For those who want to check out Turn It Up: The power of music you’re certainly in for a treat. Exploring music’s mysterious hold over us and how it drives us to create, perform, feel and share, the exhibition not only houses old gramophones, radios and iPod sent in by the public, but there’s also the chance to check out more unusual inventions, and create your own music at the light show installation.
“We did a call out and asked people to send in their musical memories from their grandfathers to their own, and it’s also about what they can remember from their childhood,” explains Ella. “It’s really an introduction into what music means to all of us - we’re all musicians in our own way and it’s about encouraging that playful side.”
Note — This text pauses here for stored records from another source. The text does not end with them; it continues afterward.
/-- **The thermodynamic stiffness vanishes for `T > J/(2β_c(2)) = ½T_c^{Ising}(ℤ²)`.** Let `J > 0` and
`T > J/(2β_c(2))`; if along some divergent sequence of sizes `L_n → ∞` the finite-volume stiffness
`T·βΥ_{L_n}(J/T)` converges to `ρ`, then `ρ = 0`.
[cite: AizenmanSimon1980RotorIsing, eq. (2); FisherBarberJasnow1973, eq. (2.5) (thermodynamic helicity modulus)] -/
theorem eq_zero_of_tendsto_torusXYStiffness_of_div_two_mul_criticalBeta_two_lt {J T ρ : ℝ} (hJ : 0 < J)
    (hT : J / (2 * criticalBeta 2) < T) (Ls : ℕ → ℕ) [∀ n, NeZero (Ls n)] (hLs : Tendsto Ls atTop atTop)
    (hlim : Tendsto (fun n => T * torusXYStiffness (Ls n) (J / T)) atTop (𝓝 ρ)) : ρ = 0 := by
  obtain ⟨-, hK0, hK⟩ := coupling_mem_window' hJ hT
  have h0 := (tendsto_torusXYStiffness_comp_of_lt_two_mul_criticalBeta_two hK0 hK Ls hLs).const_mul T
  rw [mul_zero] at h0
  exact tendsto_nhds_unique hlim h0

/-- **`T_c^{XY} ≤ ½·T_c^{Ising}(ℤ²)` for every stiffness profile positive below `T_c` — Aizenman–Simon's sentence
«`k T_c^R/J ≤ 1/(2β_c^I)`» for the square lattice, with the TRUE Ising critical point and no universal-jump input.**
Let `J > 0` and let `ρ(T) = lim_n T·βΥ_{L_n}(J/T)` along sizes `L_n → ∞` for `0 < T < T_c`; if `ρ > 0` on `(0, T_c)`
then `T_c ≤ J/(2β_c(2))`. Since `2β_c(2) ≥ log(1+√2)` this implies the Onsager-window bound of record
(tree `kt_le_div_log_one_add_sqrt_two_of_pos_below`, via `div_two_mul_criticalBeta_two_le_div_log`).
[cite: AizenmanSimon1980RotorIsing, eq. (2) (β_c^R ≥ 2β_c^I)] -/
theorem kt_le_div_two_mul_criticalBeta_two_of_pos_below {ρ : ℝ → ℝ} {Tc J : ℝ} (hJ : 0 < J)
    (hpos : ∀ ⦃T : ℝ⦄, 0 < T → T < Tc → 0 < ρ T)
    (Ls : ℕ → ℕ) [∀ n, NeZero (Ls n)] (hLs : Tendsto Ls atTop atTop)
    (hlim : ∀ ⦃T : ℝ⦄, 0 < T → T < Tc →
      Tendsto (fun n => T * torusXYStiffness (Ls n) (J / T)) atTop (𝓝 (ρ T))) :
    Tc ≤ J / (2 * criticalBeta 2) := by
  by_contra h
  have hlt : J / (2 * criticalBeta 2) < Tc := lt_of_not_ge h
  set T : ℝ := (J / (2 * criticalBeta 2) + Tc) / 2 with hTdef
  have hT1 : J / (2 * criticalBeta 2) < T := by rw [hTdef]; linarith
  have hT2 : T < Tc := by rw [hTdef]; linarith
  obtain ⟨hT0, -, -⟩ := coupling_mem_window' hJ hT1
  have hzero := eq_zero_of_tendsto_torusXYStiffness_of_div_two_mul_criticalBeta_two_lt hJ hT1 Ls hLs (hlim hT0 hT2)
  exact (hpos hT0 hT2).ne' hzero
The exhibition also explores why certain music can make us feel different emotions and how it might influence what we buy, as well as its mood-boosting qualities. While the rest of the festival will run for ten days, Turn It Up will run until May 2023 before going on a world tour.
Corey Baker’s Giant Leaps exhibition, meanwhile, will delight both adults and children and he seeks to create the first dance in space with an out-of-this-world experience where visitors can float through the cosmos while they dance, move and shake as they're tracked to create digital stars and space dust.

“We’re really excited to have our premiere installation by Corey who is a leading choreographer and has done amazing work across the world. For the festival, he’s worked with Brightside Studios to put together Giant Leaps which is about the future of space and exploring it, but also a dance experience where visitors can get really involved and hopefully throw some shapes.”
Set against an immersive backdrop of our galaxies, this interactive experience will also encourage visitors to view earth from a different perspective, appreciating its vulnerability and the need for humans to work together creatively to protect it.
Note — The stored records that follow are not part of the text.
import Literature.Computability.QuantumComplexity.ForrelationDerivativeTables
import Literature.Computability.QuantumComplexity.ForrelationDirectSum

/-!
# Crux `CubicForrelation.SignedCubicForrelationNotPrBPP` (stmt-QuantumAdvantage-13931)

Stub `stub_quarterIdentity` of the line `Sketch` (K1, the QUARTER IDENTITY of card `kernel-descent`).

For a Boolean function on `n + 2` bits in KERNEL FORM
`b(x₀, x₁, x″) = (x₁ ⊕ c₀)·(x₀ ⊕ B₁(x″)) ⊕ B₀(x″)` and ANY Boolean `a` on `n + 2` bits,

  `Φ(a, b) = ¼ · Σ_{q₀ q₁ ∈ 𝔽₂} Φ(a_q ⊕ q₀q₁ ⊕ q₁c₀, B₀ ⊕ q₀B₁)`,  `a_q(u) = a(q₀, q₁, u)`,

exactly (no degree or bentness hypothesis). Proof: the unnormalised Walsh transform of `(-1)^b`
splits over the first two coordinates; summing the four values of `(y₀, y₁)` for fixed `y″` is a
32-case 𝔽₂ computation giving `W_b(x₀, x₁, x″) = 2 (-1)^{x₀x₁ + x₁c₀} W_{B₀ ⊕ x₀B₁}(x″)`; then the
outer sum over `x = (q₀, q₁, u)` is split the same way and the normalisations compare as
`√(2^{3(n+2)}) = 8 √(2^{3n})`, `8⁻¹ · 2 = ¼`.
-/

noncomputable section

set_option linter.dupNamespace false -- D-0017: single-problem summit ⇒ `QuantumAdvantage.QuantumAdvantage` by design

namespace Summit.QuantumAdvantage.QuantumAdvantage.Theorems.SignedCubicForrelationNotPrBPP

open Literature.Computability.QuantumComplexity Literature.Computability.Complexity
open Literature.Computability.QuantumComplexity.BuzetChailloux (bxor zeroVec phi phi_signOf)
open Literature.Computability.QuantumComplexity.DerivativeWalsh (W fsum_eq_sum_mul_W phi_eq_fsum)

/-- Splitting a sum over `Fin (k+1) → Bool` along the first coordinate (`Fin.consEquiv`). -/
private theorem stub_quarterIdentity_sum_cons (k : ℕ) (g : (Fin (k + 1) → Bool) → ℝ) :
    ∑ x, g x = ∑ p : Bool, ∑ u : Fin k → Bool, g (Fin.cons p u) := by
  rw [← Fintype.sum_equiv (Fin.consEquiv fun _ => Bool) (fun y => g (Fin.cons y.1 y.2)) g
      (fun _ => rfl), Fintype.sum_prod_type]

/-- Splitting a sum over `Fin (k+2) → Bool`: the first two coordinates outermost. -/
private theorem stub_quarterIdentity_sum_outer (k : ℕ) (g : (Fin (k + 2) → Bool) → ℝ) :
    ∑ x, g x = ∑ p : Bool, ∑ q : Bool, ∑ u : Fin k → Bool, g (Fin.cons p (Fin.cons q u)) := by
  simp only [stub_quarterIdentity_sum_cons]

/-- Splitting a sum over `Fin (k+2) → Bool`: the tail outermost, the first two coordinates inside. -/
private theorem stub_quarterIdentity_sum_inner (k : ℕ) (g : (Fin (k + 2) → Bool) → ℝ) :
    ∑ x, g x = ∑ u : Fin k → Bool, ∑ p : Bool, ∑ q : Bool, g (Fin.cons p (Fin.cons q u)) := by
  calc ∑ x, g x = ∑ p : Bool, ∑ q : Bool, ∑ u : Fin k → Bool, g (Fin.cons p (Fin.cons q u)) :=
        stub_quarterIdentity_sum_outer k g
    _ = ∑ p : Bool, ∑ u : Fin k → Bool, ∑ q : Bool, g (Fin.cons p (Fin.cons q u)) :=
        Finset.sum_congr rfl fun _ _ => Finset.sum_comm
    _ = ∑ u : Fin k → Bool, ∑ p : Bool, ∑ q : Bool, g (Fin.cons p (Fin.cons q u)) := Finset.sum_comm

/-- The twist factors over the first coordinate: `(-1)^{(p∷u)·(q∷v)} = (-1)^{pq} · (-1)^{u·v}`. -/
private theorem stub_quarterIdentity_twist_cons {k : ℕ} (p q : Bool) (u v : Fin k → Bool) :
    twist (Fin.cons p u : Fin (k + 1) → Bool) (Fin.cons q v) = signOf (p && q) * twist u v := by
  unfold twist signOf
  rw [Fin.prod_univ_succ]
  simp only [Fin.cons_zero, Fin.cons_succ]

/-- The `𝔽₂` computation at the heart of the quarter identity: for fixed bits `x₀ x₁ c₀ β₁ β₀`,
`Σ_{p q} (-1)^{((q ⊕ c₀)(p ⊕ β₁)) ⊕ β₀} (-1)^{p x₀} (-1)^{q x₁} = 2 (-1)^{x₀x₁} (-1)^{x₁c₀} (-1)^{β₀ ⊕ x₀β₁}`
(the `q = c₀` terms give `2[x₀ = 0] (-1)^{c₀x₁} (-1)^{β₀}`, the `q = ¬c₀` terms
`2[x₀ = 1] (-1)^{(¬c₀)x₁} (-1)^{β₀ ⊕ β₁}`). -/
private theorem stub_quarterIdentity_kernel (x₀ x₁ c₀ β₁ β₀ : Bool) :
    ∑ p : Bool, ∑ q : Bool,
        signOf (((q ^^ c₀) && (p ^^ β₁)) ^^ β₀) * (signOf (p && x₀) * signOf (q && x₁)) =
      2 * (signOf (x₀ && x₁) * signOf (x₁ && c₀)) * signOf (β₀ ^^ (x₀ && β₁)) := by
  simp only [Fintype.sum_bool]
  cases x₀ <;> cases x₁ <;> cases c₀ <;> cases β₁ <;> cases β₀ <;> norm_num [signOf]

/-- `√(2^{3(n+2)}) = 8 · √(2^{3n})`. -/
private theorem stub_quarterIdentity_sqrt (n : ℕ) :
    Real.sqrt ((2 : ℝ) ^ (3 * (n + 2))) = 8 * Real.sqrt ((2 : ℝ) ^ (3 * n)) := by
  rw [sqrt_two_pow_three_mul_add n 2, mul_comm]
  congr 1
  rw [show ((2 : ℝ)) ^ (3 * 2) = 8 ^ 2 by norm_num]
  exact Real.sqrt_sq (by norm_num)

/-- QUARTER IDENTITY (stub `stub_quarterIdentity` = K1 of line `Sketch`, crux stmt-QuantumAdvantage-13931).
For `b(x₀,x₁,x″) = (x₁ ⊕ c₀)·(x₀ ⊕ B₁(x″)) ⊕ B₀(x″)` on `n + 2` bits and EVERY `a`:
`Φ(a,b) = ¼ Σ_{q₀,q₁} Φ(a_q ⊕ q₀q₁ ⊕ q₁c₀, B₀ ⊕ q₀B₁)`, `a_q(u) = a(q₀,q₁,u)`. Exact; no degree or
bentness hypothesis. Via `W_b(x₀,x₁,x″) = 2 (-1)^{x₀x₁ + x₁c₀} W_{B₀ ⊕ x₀B₁}(x″)` and
`√(2^{3(n+2)}) = 8 √(2^{3n})`. -/
theorem stub_quarterIdentity :
    ∀ (n : ℕ) (a : (Fin (n + 2) → Bool) → Bool) (B₀ B₁ : (Fin n → Bool) → Bool) (c₀ : Bool),
      forrelation a
          (fun x => ((x 1 ^^ c₀) && (x 0 ^^ B₁ (Fin.tail (Fin.tail x)))) ^^ B₀ (Fin.tail (Fin.tail x))) =
        (1 / 4 : ℝ) * ∑ q₀ : Bool, ∑ q₁ : Bool,
          forrelation (fun u => (a (Fin.cons q₀ (Fin.cons q₁ u)) ^^ (q₀ && q₁)) ^^ (q₁ && c₀))
            (fun u => B₀ u ^^ (q₀ && B₁ u)) := by
  intro n a B₀ B₁ c₀
  set b : (Fin (n + 2) → Bool) → Bool :=
    fun x => ((x 1 ^^ c₀) && (x 0 ^^ B₁ (Fin.tail (Fin.tail x)))) ^^ B₀ (Fin.tail (Fin.tail x)) with hb
  -- the unnormalised Walsh transform of `(-1)^b` at `(x₀, x₁, u)`
  have hW : ∀ (x₀ x₁ : Bool) (u : Fin n → Bool),
      W (fun y => signOf (b y)) (Fin.cons x₀ (Fin.cons x₁ u)) =
        2 * (signOf (x₀ && x₁) * signOf (x₁ && c₀)) * W (fun v => signOf (B₀ v ^^ (x₀ && B₁ v))) u := by
    intro x₀ x₁ u
    unfold W
    rw [stub_quarterIdentity_sum_inner, Finset.mul_sum]
    refine Finset.sum_congr rfl fun v _ => ?_
    simp only [hb, Fin.cons_zero, Fin.cons_one, Fin.tail_cons, stub_quarterIdentity_twist_cons]
    have hk := stub_quarterIdentity_kernel x₀ x₁ c₀ (B₁ v) (B₀ v)
    simp only [Fintype.sum_bool] at hk ⊢
    linear_combination twist v u * hk
  -- both sides as sums over `(q₀, q₁, u)` of `(-1)^{a} · W`
  rw [← phi_signOf, phi_eq_fsum, fsum_eq_sum_mul_W, stub_quarterIdentity_sum_outer]
  simp only [hW]
  simp only [← phi_signOf, phi_eq_fsum, fsum_eq_sum_mul_W, signOf_xor]
  -- normalisation: `(8 √(2^{3n}))⁻¹ · 2 = ¼ · (√(2^{3n}))⁻¹`
  rw [stub_quarterIdentity_sqrt n]
  simp only [Finset.mul_sum]
  refine Finset.sum_congr rfl fun q₀ _ => Finset.sum_congr rfl fun q₁ _ =>
    Finset.sum_congr rfl fun u _ => ?_
  ring

end Summit.QuantumAdvantage.QuantumAdvantage.Theorems.SignedCubicForrelationNotPrBPP

end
Other highlights of the festival will include nocturnal nature tours, the chance to meet people working in STEM careers and a wealth of futuristic fun over the festival’s hub at the museum’s 1830 Warehouse. Families will be able to take home their own saplings as City of Trees show the role that trees play in helping to reduce the effects of climate change, and can speak to the Lancashire Wildlife Trust to learn about how to keep nature in their neighbourhoods.
After-hours, adults-only events will include the Future of Sex, an evening dedicated to understanding the relationship between technology, education and sex. As part of the experience, there will be workshops where you can make gynaecological bunting, while VR dating app Flirtual will host Virtual Reality dates.

Over on Castlefield Viaduct, the National Trust will host Sky Park After Dark, a nocturnal nature tour of the viaduct, and visitors can also take part in a get Curious events, where people working in STEM will explore the innovations changing our world, with a focus on artificial intelligence.
Tickets for Manchester Science Festival, including Turn It Up: The power of music, can be booked online here .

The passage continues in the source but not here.